VMware Esxi (all versions)

Cause

The primary cause is a vNVRAM flush timeout triggered by physical layer errors and storage path instability on the ESXi host.

When an ESXi host encounters transient errors (like H:0xc or D:0x8) and only has a single path per fabric, it must wait for the driver to time out before switching fabrics. For latency-sensitive VMs like NetApp ONTAP Select, this delay can exceed the internal watchdog timer, causing the VM to panic and reboot.

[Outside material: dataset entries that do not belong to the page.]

/-- Alias of the statement of `stub_twistNull`, keyed by the registered stub name. -/
abbrev stub_twistNull : Prop :=
  ∀ (D : DobrushinDomain) (ρ : ℝ) (Λ : ℝ → Finset HexVertex)
    (m : Fin 2 → ℝ → ℤ) (a b : ℝ → Sym2 HexVertex)
    (Φ : ConformalEquiv D.carrier UpperHalfPlane.upperHalfPlaneSet) (L : ℂ → ℂ) (Lb : ℂ)
    (hρ : 0 < ρ)
    (hflat : ∀ i : Fin 2, D.carrier ∩ ball (D.pt i) ρ = {z : ℂ | (D.pt i).im < z.im} ∩ ball (D.pt i) ρ)
    (hdisc : ∀ᶠ δ : ℝ in 𝓝[>] 0, hexDomainSimplyConnected (Λ δ) ∧ a δ ∈ hexDomainBoundary (Λ δ) ∧
      b δ ∈ hexDomainBoundary (Λ δ) ∧ Nonempty (HexMidEdgeSAW (Λ δ) (a δ) (b δ)) ∧
      (hexGraph.induce ((Λ δ : Finset HexVertex) : Set HexVertex)).Preconnected ∧
      (∀ v ∈ Λ δ, (δ : ℂ) * hexCenter v ∈ D.carrier) ∧
      (∀ i : Fin 2, ∀ v : HexVertex, (δ : ℂ) * hexCenter v ∈ ball (D.pt i) ρ → (v ∈ Λ δ ↔ m i δ ≤ v.1 1)))
    (hexh : ∀ K : Set ℂ, IsCompact K → K ⊆ D.carrier → ∀ᶠ δ : ℝ in 𝓝[>] 0,
      ∀ v : HexVertex, (δ : ℂ) * hexCenter v ∈ K → v ∈ Λ δ)
    (ha : Tendsto (fun δ : ℝ => (δ : ℂ) * hexMidpoint (a δ)) (𝓝[>] 0) (𝓝 (D.pt 0)))
    (hb : Tendsto (fun δ : ℝ => (δ : ℂ) * hexMidpoint (b δ)) (𝓝[>] 0) (𝓝 (D.pt 1)))
    (hΦa : Tendsto (fun x => ‖Φ x‖) (𝓝[D.carrier] (D.pt 0)) atTop)
    (hΦb : Φ.HasBoundaryValue (D.pt 1) 0)
    (hL : ContinuousOn L D.carrier) (hexpL : ∀ z ∈ D.carrier, Complex.exp (L z) = deriv Φ z)
    (hLb : Tendsto L (𝓝[D.carrier] (D.pt 1)) (𝓝 Lb)),
    ∀ χ : ℂ → ℂ, ContDiff ℝ 3 χ → HasCompactSupport χ → D.pt 0 ∉ tsupport χ →
      Tendsto (fun δ : ℝ =>
        ∑ v ∈ (Λ δ).filter (fun v => v.2 = 0), ∑ t ∈ (Λ δ).filter (fun t => hexGraph.Adj v t),
          (12 * (hexMidpoint s(v, t) - hexCenter v) ^ 2) *
            ((fderiv ℝ χ ((δ : ℂ) * hexMidpoint s(v, t)) 1 -
                Complex.I * fderiv ℝ χ ((δ : ℂ) * hexMidpoint s(v, t)) Complex.I) / 2) *
            ((δ : ℂ) ^ 2 * hexParafermionicObservable (Λ δ) (a δ) hexCriticalFugacity (5 / 8) s(v, t) /
              hexParafermionicObservable (Λ δ) (a δ) hexCriticalFugacity (5 / 8) (b δ)))
        (𝓝[>] 0) (𝓝 0)

/-- Alias of the statement of `stub_boundaryFlux`, keyed by the registered stub name. -/
abbrev stub_boundaryFlux : Prop :=
  ∃ c' : ℂ, c' ≠ 0 ∧
    ∀ (D : DobrushinDomain) (ρ : ℝ) (Λ : ℝ → Finset HexVertex)
    (m : Fin 2 → ℝ → ℤ) (a b : ℝ → Sym2 HexVertex)
    (Φ : ConformalEquiv D.carrier UpperHalfPlane.upperHalfPlaneSet) (L : ℂ → ℂ) (Lb : ℂ),
    0 < ρ →
    (∀ i : Fin 2, D.carrier ∩ ball (D.pt i) ρ = {z : ℂ | (D.pt i).im < z.im} ∩ ball (D.pt i) ρ) →
    (∀ᶠ δ : ℝ in 𝓝[>] 0, hexDomainSimplyConnected (Λ δ) ∧ a δ ∈ hexDomainBoundary (Λ δ) ∧
      b δ ∈ hexDomainBoundary (Λ δ) ∧ Nonempty (HexMidEdgeSAW (Λ δ) (a δ) (b δ)) ∧
      (hexGraph.induce ((Λ δ : Finset HexVertex) : Set HexVertex)).Preconnected ∧
      (∀ v ∈ Λ δ, (δ : ℂ) * hexCenter v ∈ D.carrier) ∧
      (∀ i : Fin 2, ∀ v : HexVertex, (δ : ℂ) * hexCenter v ∈ ball (D.pt i) ρ →
        (v ∈ Λ δ ↔ m i δ ≤ v.1 1))) →
    (∀ K : Set ℂ, IsCompact K → K ⊆ D.carrier → ∀ᶠ δ : ℝ in 𝓝[>] 0,
      ∀ v : HexVertex, (δ : ℂ) * hexCenter v ∈ K → v ∈ Λ δ) →
    Tendsto (fun δ : ℝ => (δ : ℂ) * hexMidpoint (a δ)) (𝓝[>] 0) (𝓝 (D.pt 0)) →
    Tendsto (fun δ : ℝ => (δ : ℂ) * hexMidpoint (b δ)) (𝓝[>] 0) (𝓝 (D.pt 1)) →
    Tendsto (fun x => ‖Φ x‖) (𝓝[D.carrier] (D.pt 0)) atTop →
    Φ.HasBoundaryValue (D.pt 1) 0 →
    ContinuousOn L D.carrier → (∀ z ∈ D.carrier, Complex.exp (L z) = deriv Φ z) →
    Tendsto L (𝓝[D.carrier] (D.pt 1)) (𝓝 Lb) →
    ∀ χ : ℂ → ℂ, ContDiff ℝ 3 χ → HasCompactSupport χ → D.pt 0 ∉ tsupport χ →
      Tendsto (fun δ : ℝ => (δ : ℂ) *
        ∑ v ∈ Λ δ, ∑ u ∈ (nbrs v).filter (· ∉ Λ δ),
          χ ((δ : ℂ) * hexCenter v) * ((hexMidpoint s(v, u) - hexCenter v) *
            hexParafermionicObservable (Λ δ) (a δ) hexCriticalFugacity (5 / 8) s(v, u)) /
            hexParafermionicObservable (Λ δ) (a δ) hexCriticalFugacity (5 / 8) (b δ))
        (𝓝[>] 0)
        (𝓝 (c' * ∫ z in D.carrier,
          (fderiv ℝ χ z 1 + Complex.I * fderiv ℝ χ z Complex.I) / 2 *
            Complex.exp ((5 / 8 : ℂ) * (L z - Lb))))

end __Registered

/-! ### Consistency: each registered stub proves its name-keyed alias (so the aliases ARE the stub types) -/

theorem massBound_of_stub : __Registered.stub_massBound := stub_massBound
theorem twistNull_of_stub : __Registered.stub_twistNull := stub_twistNull
theorem boundaryFlux_of_stub : __Registered.stub_boundaryFlux := stub_boundaryFlux

/-! ## §3 The two route copies of the target are one proposition -/

/-- `SAWQuarterTwist.HexObservableLimitR` and `SAWDefectDecoherence.HexObservableLimitR` are the
byte-identical proposition (one shared item stmt-CriticalPhenomena-14003). -/
theorem hexObservableLimitR_iff_defectDecoherence :
    Summit.CriticalPhenomena.SAWScalingLimit.Theses.SAWQuarterTwist.HexObservableLimitR ↔
      Summit.CriticalPhenomena.SAWScalingLimit.Theses.SAWDefectDecoherence.HexObservableLimitR :=
  Iff.rfl

/-! ## §4 The sorry-free part: the three SAW inputs ⇒ the target, BY NAME (hypothesis form)

This is the composition `HexObservableLimitR_of` of `explicit_bump_synthesis.lean` with the three SAW
stubs turned into hypotheses (so that `#print axioms` of everything below is standard): boundary flux
gives the universal `c'`; on an admissible flat-pinned family, mass bound + twist null + boundary flux
feed the landed Green identity `stub_greenLimit` (the `∂̄`-moments of the normalised pair measures
converge to `6c' ∫_Ω ∂̄χ e^{(5/8)(L-L_b)}`), the landed `stub_densityIntegrable` gives integrability
of the density off the root, the PROVED `bumpSynthesis_of_stubs` upgrades `∂̄`-moment convergence +
mass bound to convergence against every `ψ ∈ C_c(Ω)`, and the landed `stub_reindex` identifies the
pair sum with the crux's `finsum` over mid-edges. -/
theorem hexObservableLimitR_of (hMB0 : __Registered.stub_massBound)
    (hTN0 : __Registered.stub_twistNull) (hBF0 : __Registered.stub_boundaryFlux) :
    Summit.CriticalPhenomena.SAWScalingLimit.Theses.SAWQuarterTwist.HexObservableLimitR := by
  rw [hexObservableLimitR_iff_defectDecoherence]
  obtain ⟨c', hc', hBF⟩ := hBF0
  refine ⟨6 * c', mul_ne_zero (by norm_num) hc', ?_⟩
  intro D ρ Λ m a b Φ L Lb ψ F hρ hflat hdisc hexh ha hb hΦa hΦb hL hexpL hLb hψc hψs hψΩ
  -- the inputs of the line, instantiated on this admissible family
  have hMB := hMB0 D ρ Λ m a b Φ L Lb hρ hflat hdisc hexh ha hb hΦa hΦb hL hexpL hLb
  have hTN := hTN0 D ρ Λ m a b Φ L Lb hρ hflat hdisc hexh ha hb hΦa hΦb hL hexpL hLb
  have hBF' := hBF D ρ Λ m a b Φ L Lb hρ hflat hdisc hexh ha hb hΦa hΦb hL hexpL hLb
  have hGL := stub_greenLimit D Λ a b L Lb (hdisc.mono fun δ h => ⟨h.1, h.2.1⟩) hMB hTN c' hBF'
  have hgi := stub_densityIntegrable D ρ Φ L Lb hρ hflat hΦa hΦb hL hexpL hLb
  have hpt : D.pt 0 ∉ D.carrier := pt_not_mem_carrier D 0
  have hg : ContinuousOn (fun z => Complex.exp ((5 / 8 : ℂ) * (L z - Lb))) D.carrier :=
    Complex.continuous_exp.comp_continuousOn (continuousOn_const.mul (hL.sub continuousOn_const))
  -- the finitely supported normalised measures on black→white interior pairs
  set E : ℝ → Finset (HexVertex × HexVertex) := fun δ =>
    (((Λ δ).filter fun v => v.2 = 0) ×ˢ Λ δ).filter (fun p => hexGraph.Adj p.1 p.2) with hE
  set pt : ℝ → HexVertex × HexVertex → ℂ := fun δ p => (δ : ℂ) * hexMidpoint s(p.1, p.2) with hpt'
  set w : ℝ → HexVertex × HexVertex → ℂ := fun δ p =>
    (δ : ℂ) ^ 2 * F δ s(p.1, p.2) / F δ (b δ) with hw
  have hδpos : ∀ᶠ δ : ℝ in 𝓝[>] 0, 0 < δ := eventually_mem_nhdsWithin
  -- support within `δ` of `Ω`
  have hnear : ∀ᶠ δ : ℝ in 𝓝[>] 0, ∀ p ∈ E δ, infDist (pt δ p) D.carrier ≤ δ := by
    filter_upwards [hdisc, hδpos] with δ hd hδ
    intro p hp
    rw [hE, mem_pairFinset] at hp
    obtain ⟨h1, -, -, hadj⟩ := hp
    have hin : (δ : ℂ) * hexCenter p.1 ∈ D.carrier := hd.2.2.2.2.2.1 p.1 h1
    calc infDist (pt δ p) D.carrier ≤ dist (pt δ p) ((δ : ℂ) * hexCenter p.1) :=
          infDist_le_dist_of_mem hin
      _ ≤ δ / 2 := dist_mid_center_le hδ.le hadj
      _ ≤ δ := by linarith
  -- the mass bound in the synthesis' format
  have hmass : ∀ K : Set ℂ, IsCompact K → D.pt 0 ∉ K → ∃ C : ℝ, ∀ᶠ δ : ℝ in 𝓝[>] 0,
      ∑ p ∈ E δ, K.indicator (fun _ => ‖w δ p‖) (pt δ p) ≤ C := by
    intro K hK hKa
    obtain ⟨C, hC⟩ := hMB K hK hKa
    refine ⟨C, hC.mono fun δ hδ => ?_⟩
    rw [hE, sum_pairFinset_eq]
    convert hδ using 1
  -- the `∂̄`-moments
  have hdbar : ∀ χ : ℂ → ℂ, ContDiff ℝ 3 χ → HasCompactSupport χ → D.pt 0 ∉ tsupport χ →
      Tendsto (fun δ : ℝ => ∑ p ∈ E δ,
        (fderiv ℝ χ (pt δ p) 1 + Complex.I * fderiv ℝ χ (pt δ p) Complex.I) / 2 * w δ p)
        (𝓝[>] 0)
        (𝓝 ((6 * c') * ∫ z in D.carrier,
          (fderiv ℝ χ z 1 + Complex.I * fderiv ℝ χ z Complex.I) / 2 *
            Complex.exp ((5 / 8 : ℂ) * (L z - Lb)))) := by
    intro χ hχ hχs hχa
    exact hGL χ hχ hχs hχa
  have key := bumpSynthesis_of_stubs D.carrier D.isOpen D.isBounded (D.pt 0) hpt
    (fun z => Complex.exp ((5 / 8 : ℂ) * (L z - Lb))) hg hgi (6 * c') E pt w hnear hmass hdbar
    ψ hψc hψs hψΩ
  have hre := stub_reindex D Λ a b ψ hexh hψc hψs hψΩ
  refine key.congr' ?_
  filter_upwards [hre] with δ hδ
  exact hδ.symm

/-- The antecedents (P), (B) of the crux are idle: the target alone gives the crux (weakening).
Recorded so that the skeleton registry shows the shape of the reduction honestly. -/
theorem BulkToBoundary_of_target
    (h : Summit.CriticalPhenomena.SAWScalingLimit.Theses.SAWQuarterTwist.HexObservableLimitR) :
    Summit.CriticalPhenomena.SAWScalingLimit.Theses.SAWQuarterTwist.BulkToBoundary :=
  fun _ _ => h

/-! ## §5 The skeleton theorem: the three stubs imply the crux, BY NAME -/

/-- **`BulkToBoundary` from the line `shared_green`** (kernel-checked, no `sorry` of its own):
hypotheses = the three SAW stubs of the target's Green-form cut under their registered names (shared
with crux stmt-CriticalPhenomena-14003); conclusion = the route decl, by name. -/
theorem BulkToBoundary_of (h1 : __Registered.stub_massBound) (h2 : __Registered.stub_twistNull)
    (h3 : __Registered.stub_boundaryFlux) :
    Summit.CriticalPhenomena.SAWScalingLimit.Theses.SAWQuarterTwist.BulkToBoundary :=
  BulkToBoundary_of_target (hexObservableLimitR_of h1 h2 h3)

/-- Wiring check (an `example`, so that `BulkToBoundary_of` stays the only theorem concluding the
crux): the registered stubs, with their stated types, feed the skeleton theorem. -/
example : Summit.CriticalPhenomena.SAWScalingLimit.Theses.SAWQuarterTwist.BulkToBoundary :=
  BulkToBoundary_of stub_massBound stub_twistNull stub_boundaryFlux

end Summit.CriticalPhenomena.SAWScalingLimit.Cruxes.BulkToBoundary.SharedGreen

end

Physical layer evidence typically includes elevated Invalid Tx Word Counts or Invalid CRC Counts in HBA statistics.

Resolution

To resolve this issue, the underlying physical layer instability must be addressed:

  1. Inspect Physical Components: Check the SFP modules and fiber optic cabling for the affected HBA. Replace any components showing high error counts.
  2. Verify HBA Statistics: Run the following command on the ESXi host to check for physical layer errors: localcli storage san fc stats get -a <vmhba_name> Look for non-zero values in Invalid Tx Word Count or Invalid CRC Count.

    Example  

    esxcli storage core adapter stats get    

    vmhba0:
       Successful Commands: 1766406282
       Blocks Read: 66195583291
       Blocks Written: 31367756678
       Read Operations: 816874319
       Write Operations: 944220471
       Reserve Operations: 0
       Reservation Conflicts: 0
       Failed Commands: 46540
       Failed Blocks Read: 0
       Failed Blocks Written: 0
       Failed Read Operations: 16380
       Failed Write Operations: 28328
       Failed Reserve Operations: 0
       Total Splits: 0
       PAE Commands: 0


    esxcli storage san fc stats get    


       Adapter: vmhba0
       Tx Frames: 1029054136
       Rx Frames: 2104483743
       Lip Count: 0
       Error Frames: 0
       Dumped Frames: 0
       Link Failure Count: 0
       Loss of Signal Count: 0
       PrimSeq Protocol Err Count: 0
       Invalid Tx Word Count: 8676
       Invalid CRC Count: 0
       Input Requests: 0
       Output Requests: 0
       Control Requests: 0

     

  3. Hardware Diagnostics: Engage the server hardware vendor to perform health checks on the Host Bus Adapter (HBA).
  4. Storage Array Analysis: Work with the storage vendor to investigate why the array is returning "Busy" (D:0x8) statuses for the host initiators.
  5. Path Redundancy: Ensure the host has redundant paths on each fabric to allow for faster failover without exceeding VM watchdog timers.